**What is required:** Range to output from the entries below: the line containing "LINEAR FRAME IS" through the line containing "exact mul_le_mul_of_nonneg_left (norm_dhol_le". Set it down exactly, ends included, nothing else.

Collected data entries
=====

import Summits.QuantumFields.BalabanUV.T4Continuum.Support.NE7AccumulatedFrameDictionary
import Summits.QuantumFields.BalabanUV.T4Continuum.Support.NE7BlockFrameSecondOrder
import Summits.QuantumFields.BalabanUV.T4Continuum.Support.NE7AccumulatedFrameSecondOrder
import Summits.QuantumFields.BalabanUV.T4Continuum.Support.NE3FramePotBoundSharp
import HarnessLib

/-!
# Support | NE7 (gen 97, ROAD-G96 §9∕§10(ii)∕§11, (Γ3) in LOCAL PRODUCT FORM): THE SECOND-ORDER DEFECT OF THE ACCUMULATED FRAME IS A SUM OF PRODUCTS OF HONEST LOCAL
# PATH-AVERAGES OF THE LEVEL FIELDS ALONG THE CORNER CHAIN —
# `‖log v_k(z) − Σ_{m<k} frameLin L W̄^m ψ_m (L^{k−m}z)‖ ≤ 3·(Σ_{m<k} PA_m(z))² + 2·Σ_{m<k} SQ_m(z)`,
# `PA_m(z) = L^{−d}Σ_{x∈B(y_m)} Σ_{b⊂Γ_{y_m,x}}‖ψ_m(b)‖`, `SQ_m(z) = L^{−d}Σ_x (Σ_{b⊂Γ_{y_m,x}}‖ψ_m(b)‖)²`, `y_m = L^{k−m}z` — NO sup factor, NO `N`, NO `k` in the constants;
# with the Jensen letters `PA_m² ≤ SQ_m ≤ dL·Σ_{B(y_m)}‖ψ_m‖²` and the sup-capped corollary `≤ 16dL²·b·Σ_{m<k} L^m·PA_m(z)`

Cell `pub-balaban`, rung (B)+1 sub-cell t4, lineage `b2b-balaban-t4-ne7-p1` (CRUX PROVER NE7 #1 = OWNER of row NE7), generation 97; memo `t4/b2b-balaban-t4-ne7-p1-g96/ROAD-G96.md`
§10(ii) («with the BILINEAR frame bound with the sup cap on the smaller partner … Jensen per level … CS over corners (N-free: both factors corner-local)») and this generation's memo
`t4/b2b-balaban-t4-ne7-p1-g97/ROAD-G97.md` (why the PRODUCT form is the one the letters can use: pure-sup² terms are inadmissible in every ℓ¹-type letter; sup-capping one factor is
legal only inside ℓ²-type letters).  Over this lineage's `NE7AccumulatedFrameDictionary.level_dictionary` (p738080: `U̿^m = expCfg(Ad_{W̄^m}ψ_m)`, `‖ψ_m‖ ≤ 2L^m b`, `W̄^m` unitary),
`NE7BlockFrameSecondOrder.norm_Fcov_sub_frameLin_le` (ONE block frame to second order with the path-weighted bound `2L^{−d}Σ_r lnorm_r²`), `NE7AccumulatedFrameSecondOrder.
norm_mlog_vcov_sub_sum_le` (`‖log v_k − Σ_m Fcov_m‖ ≤ 2S²`), row NE3's staircase letter `NE3FramePotBoundSharp.lnorm_treeWord_boxVec_sq_le` (`lnorm² ≤ dL·(block energy)`), and
`AveragingDeficitTransport.norm_dhol_le`.

WHY (memo ROAD-G97 §2).  Every letter of the binder `hdecomp♭` that the top pure gauge's parameter `η_z = log v_{k+1}(z)` enters is either an ℓ¹ sum over the torus (the κ-letter,
the quartic remainder) or an ℓ² energy (the ν-letter); in both, a bound of the corner quantity `h_z` by `(global sup)²` is useless (it does not vanish with the local energy and
costs the number of corners), and in the ℓ¹-type letters even `sup × honest` fails (ℓ¹ over corners of a first-order reading costs `√#corners`).  What closes is a bound by PRODUCTS
of honest local readings — here the path-averages `PA_m`, `SQ_m` of the NONLINEAR level fields `ψ_m` along the tree contours of the corner chain's blocks — whose squares are
bounded by local block energies (Jensen, §1) and hence, summed over corners, by the global ℓ² tower letters of row NE3 (`RemainderTowerLevelsB8.sqrt_l2sq_logCovIter_le`).  THIS FILE
proves that product form (§2), k-free and N-free, plus its sup-capped corollary (§3, the shape memo ROAD-G96 §10(ii) wrote: `h_z ≤ 2dα·Σ_j L^j|t_j(z)| + …`).  The comparison with
the LINEAR readings `QbarIter L m W X` (the frames of the Prop-4 remainders) is kept as a separate additive term (§2, `…_sub_framePotW_le_prod`), to be localised by the consumer.
WHAT ([folklore]; 0 def, 0 sorry).  §1 `sq_sum_le_two_mul_sum_mul_partial` (`(Σ_{m<k}f_m)² ≤ 2Σ_{l<k} f_l·Σ_{i≤l} f_i`), `norm_frameLin_le_pathAvg` (`‖frameLin L V ψ y‖ ≤ PA`),
`pathAvg_sq_le_sqAvg` (Jensen `PA² ≤ SQ`), `sqAvg_le_blockEnergy` (`SQ ≤ dL·Σ_{v∈periodBox L}Σ_κ‖ψ(y+v)κ‖²`).  §2 **`norm_mlog_vcov_sub_sum_frameLin_le_prod`** (the display) and
**`norm_mlog_vcov_sub_framePotW_le_prod`** (`… − framePotW L k W X z‖ ≤ 3(ΣPA)² + 2ΣSQ + Σ_m PA_m(ψ_m − QbarIter L m W X)`), in the Prop-4 regime at level `k` with `44·dL·(L^k b) ≤ 1`.
§3 **`norm_mlog_vcov_sub_sum_frameLin_le_supCapped`** (`≤ 16dL²·b·Σ_{m<k} L^m PA_m`).
HONEST FRAMING (page 1): bookkeeping on OUR frame over landed kernel theorems; nothing of Bałaban's asserted; the corner sums, the slice∕Hardy letters, (Γ4), (Γ5), `hdecomp♭`, NE7 NOT
proved; spine 0∕9; finite T⁴ rung (B)+1 — NOT infinite volume, NOT mass gap, NOT `BetaPertH`, NOT Clay.  Continuum YM on T⁴ ⇐ BetaPertH ∧ nine spine estimates (0/9 proved); BetaPertH ⇐
(D1) ∧ (D4) ∧ CAP+tail; G-an2-4 gates asym, D1 and NE2/3/4.
-/

set_option autoImplicit false

open scoped BigOperators Matrix Matrix.Norms.L2Operator
open NormedSpace Finset

namespace Summit.QuantumFields.BalabanUV.T4Continuum.NE7AccumulatedFrameDefectLocal

open Literature.MathematicalPhysics.QuantumFieldTheory.Balaban1983to89
open B7Prop1Explicit B7Prop2Explicit B7Prop3Flat MatrixLog
open B7Eq92Concrete (vcov Fcov dbavgCovIter)
open B7Prop4GeneralLevels (logCovIter linCovIter)
open T4AveragingDeficitWall (Ad IsUnitaryCfg)
open T4AveragingDeficitWallBoundary (periodBox)
open AveragingDeficitTransport (dhol lnorm lnorm_cons norm_dhol_le norm_Ad_of_unitary)
open AveragingDeficitNearIdentity (lnorm_nonneg)
open AveragingDeficitMultiLevelPrep (cavgIter)
open AveragingDeficitMultiLevelBridge (cavgIter_eq_avgIter)
open BlockAveragePushDirSplit (frameLin)
open NE3TangentCovariantTower (QbarIter framePotW)
open NE3.QbarDictionary (adField)
open NE3.PairLandauB8Avg (relPert)
open NE3FramePotBoundSharp (lnorm_treeWord_boxVec_sq_le)
open NE7BlockFrameSecondOrder (norm_Fcov_sub_frameLin_le)
open NE7AccumulatedFrameSecondOrder (norm_mlog_vcov_sub_sum_le)
open NE7AccumulatedFrameDictionary (sum_pow_le_pow frameLin_sub framePotW_eq_sum_frameLin level_dictionary)

noncomputable section

variable {d : ℕ} {n : Type*} [Fintype n] [DecidableEq n]

/-! ## §1 Elementary letters: level ordering of a square, the path-average bound of the linear frame, Jensen -/

/-- **LEVEL ORDERING OF A SQUARE**: for non-negative `f`, `(Σ_{m<k} f_m)² ≤ 2·Σ_{l<k} f_l·(Σ_{i≤l} f_i)` (telescoping `x² − y² ≤ 2x(x−y)`); the device that lets the LOWER
levels of a product be sup-capped while the highest stays honest. [folklore] -/
theorem sq_sum_le_two_mul_sum_mul_partial (f : ℕ → ℝ) (hf : ∀ m, 0 ≤ f m) :
    ∀ k : ℕ, (∑ m ∈ range k, f m) ^ 2 ≤ 2 * ∑ l ∈ range k, f l * ∑ i ∈ range (l + 1), f i
  | 0 => by simp
  | k + 1 => by
      rw [Finset.sum_range_succ, Finset.sum_range_succ (fun l => f l * ∑ i ∈ range (l + 1), f i), Finset.sum_range_succ]
      have ih := sq_sum_le_two_mul_sum_mul_partial f hf k
      have hS : 0 ≤ ∑ m ∈ range k, f m := Finset.sum_nonneg fun m _ => hf m
      have ha := hf k
      nlinarith [mul_nonneg ha hS, sq_nonneg (f k)]

/-- **THE LINEAR FRAME IS DOMINATED BY THE PATH-AVERAGE**: at a unitary `V`, `‖frameLin L V ψ y‖ ≤ L^{−d}·Σ_r lnorm ψ y Γ_r` (`‖δ_ψ V(Γ)‖ ≤ Σ_{b⊂Γ}‖ψ_b‖`). [folklore] -/
theorem norm_frameLin_le_pathAvg (L : ℕ) {V : Site d → Fin d → (Matrix n n ℂ)ˣ} (hV : IsUnitaryCfg V) (ψ : Site d → Fin d → Matrix n n ℂ) (y : Site d) :
    ‖frameLin L V ψ y‖ ≤ ((L : ℝ) ^ d)⁻¹ * ∑ r : Fin d → Fin L, lnorm ψ y (treeWord (boxVec L r)) := by
  letI : CStarAlgebra (Matrix n n ℂ) := {}
  unfold frameLin
  rw [Finset.mul_sum]
  refine (norm_sum_le _ _).trans (Finset.sum_le_sum fun r _ => ?_)
  rw [norm_smul, norm_inv, norm_pow, Real.norm_natCast]
  exact mul_le_mul_of_nonneg_left (norm_dhol_le hV ψ y _) (by positivity)

/-- **JENSEN FOR THE PATH-AVERAGE**: `(L^{−d}Σ_r x_r)² ≤ L^{−d}Σ_r x_r²` over the `L^d` tree contours (`1 ≤ L`). [folklore] -/
theorem pathAvg_sq_le_sqAvg {L : ℕ} (hL : 1 ≤ L) (x : (Fin d → Fin L) → ℝ) :
    (((L : ℝ) ^ d)⁻¹ * ∑ r : Fin d → Fin L, x r) ^ 2 ≤ ((L : ℝ) ^ d)⁻¹ * ∑ r : Fin d → Fin L, x r ^ 2 := by
  have hcard : (Finset.univ : Finset (Fin d → Fin L)).card = L ^ d := by simp
  have hLd : (0 : ℝ) < (L : ℝ) ^ d := pow_pos (by exact_mod_cast (by omega : 0 < L)) d
  have hcs : (∑ r : Fin d → Fin L, x r) ^ 2 ≤ (L : ℝ) ^ d * ∑ r : Fin d → Fin L, x r ^ 2 := by
    have h := sq_sum_le_card_mul_sum_sq (s := (univ : Finset (Fin d → Fin L))) (f := x)
    rw [hcard] at h
    push_cast at h
    exact h
  rw [mul_pow, ← one_div, div_pow, one_pow]
  rw [div_mul_eq_mul_div, one_mul, div_le_iff₀ (pow_pos hLd 2), one_div, inv_mul_eq_div, div_mul_eq_mul_div, le_div_iff₀ hLd]
  nlinarith [hcs, hLd]

/-- **THE SQUARE PATH-AVERAGE AGAINST THE BLOCK ENERGY** (row NE3's staircase letter, averaged): `L^{−d}Σ_r lnorm(ψ; y, Γ_r)² ≤ dL·Σ_{v∈periodBox L}Σ_κ‖ψ(y+v)κ‖²` (`1 ≤ L`).
[folklore] -/
theorem sqAvg_le_blockEnergy {L : ℕ} (hL : 1 ≤ L) (ψ : Site d → Fin d → Matrix n n ℂ) (y : Site d) :
    ((L : ℝ) ^ d)⁻¹ * ∑ r : Fin d → Fin L, lnorm ψ y (treeWord (boxVec L r)) ^ 2
      ≤ ((d : ℝ) * L) * ∑ v ∈ periodBox (d := d) L, ∑ κ : Fin d, ‖ψ (y + v) κ‖ ^ 2 := by
  have hcard : (Finset.univ : Finset (Fin d → Fin L)).card = L ^ d := by simp
  have hLd : (0 : ℝ) < (L : ℝ) ^ d := pow_pos (by exact_mod_cast (by omega : 0 < L)) d
  set E : ℝ := ((d : ℝ) * L) * ∑ v ∈ periodBox (d := d) L, ∑ κ : Fin d, ‖ψ (y + v) κ‖ ^ 2 with hE
  have hsum : ∑ r : Fin d → Fin L, lnorm ψ y (treeWord (boxVec L r)) ^ 2 ≤ (L : ℝ) ^ d * E := by
    calc ∑ r : Fin d → Fin L, lnorm ψ y (treeWord (boxVec L r)) ^ 2 ≤ ∑ _r : Fin d → Fin L, E :=
          Finset.sum_le_sum fun r _ => lnorm_treeWord_boxVec_sq_le hL ψ y r
      _ = (L : ℝ) ^ d * E := by rw [Finset.sum_const, hcard, nsmul_eq_mul]; push_cast; ring
  calc ((L : ℝ) ^ d)⁻¹ * ∑ r : Fin d → Fin L, lnorm ψ y (treeWord (boxVec L r)) ^ 2
      ≤ ((L : ℝ) ^ d)⁻¹ * ((L : ℝ) ^ d * E) := mul_le_mul_of_nonneg_left hsum (by positivity)
    _ = E := by field_simp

=====

**Response area:**
/-- **THE LINEAR FRAME IS DOMINATED BY THE PATH-AVERAGE**: at a unitary `V`, `‖frameLin L V ψ y‖ ≤ L^{−d}·Σ_r lnorm ψ y Γ_r` (`‖δ_ψ V(Γ)‖ ≤ Σ_{b⊂Γ}‖ψ_b‖`). [folklore] -/
theorem norm_frameLin_le_pathAvg (L : ℕ) {V : Site d → Fin d → (Matrix n n ℂ)ˣ} (hV : IsUnitaryCfg V) (ψ : Site d → Fin d → Matrix n n ℂ) (y : Site d) :
    ‖frameLin L V ψ y‖ ≤ ((L : ℝ) ^ d)⁻¹ * ∑ r : Fin d → Fin L, lnorm ψ y (treeWord (boxVec L r)) := by
  letI : CStarAlgebra (Matrix n n ℂ) := {}
  unfold frameLin
  rw [Finset.mul_sum]
  refine (norm_sum_le _ _).trans (Finset.sum_le_sum fun r _ => ?_)
  rw [norm_smul, norm_inv, norm_pow, Real.norm_natCast]
  exact mul_le_mul_of_nonneg_left (norm_dhol_le hV ψ y _) (by positivity)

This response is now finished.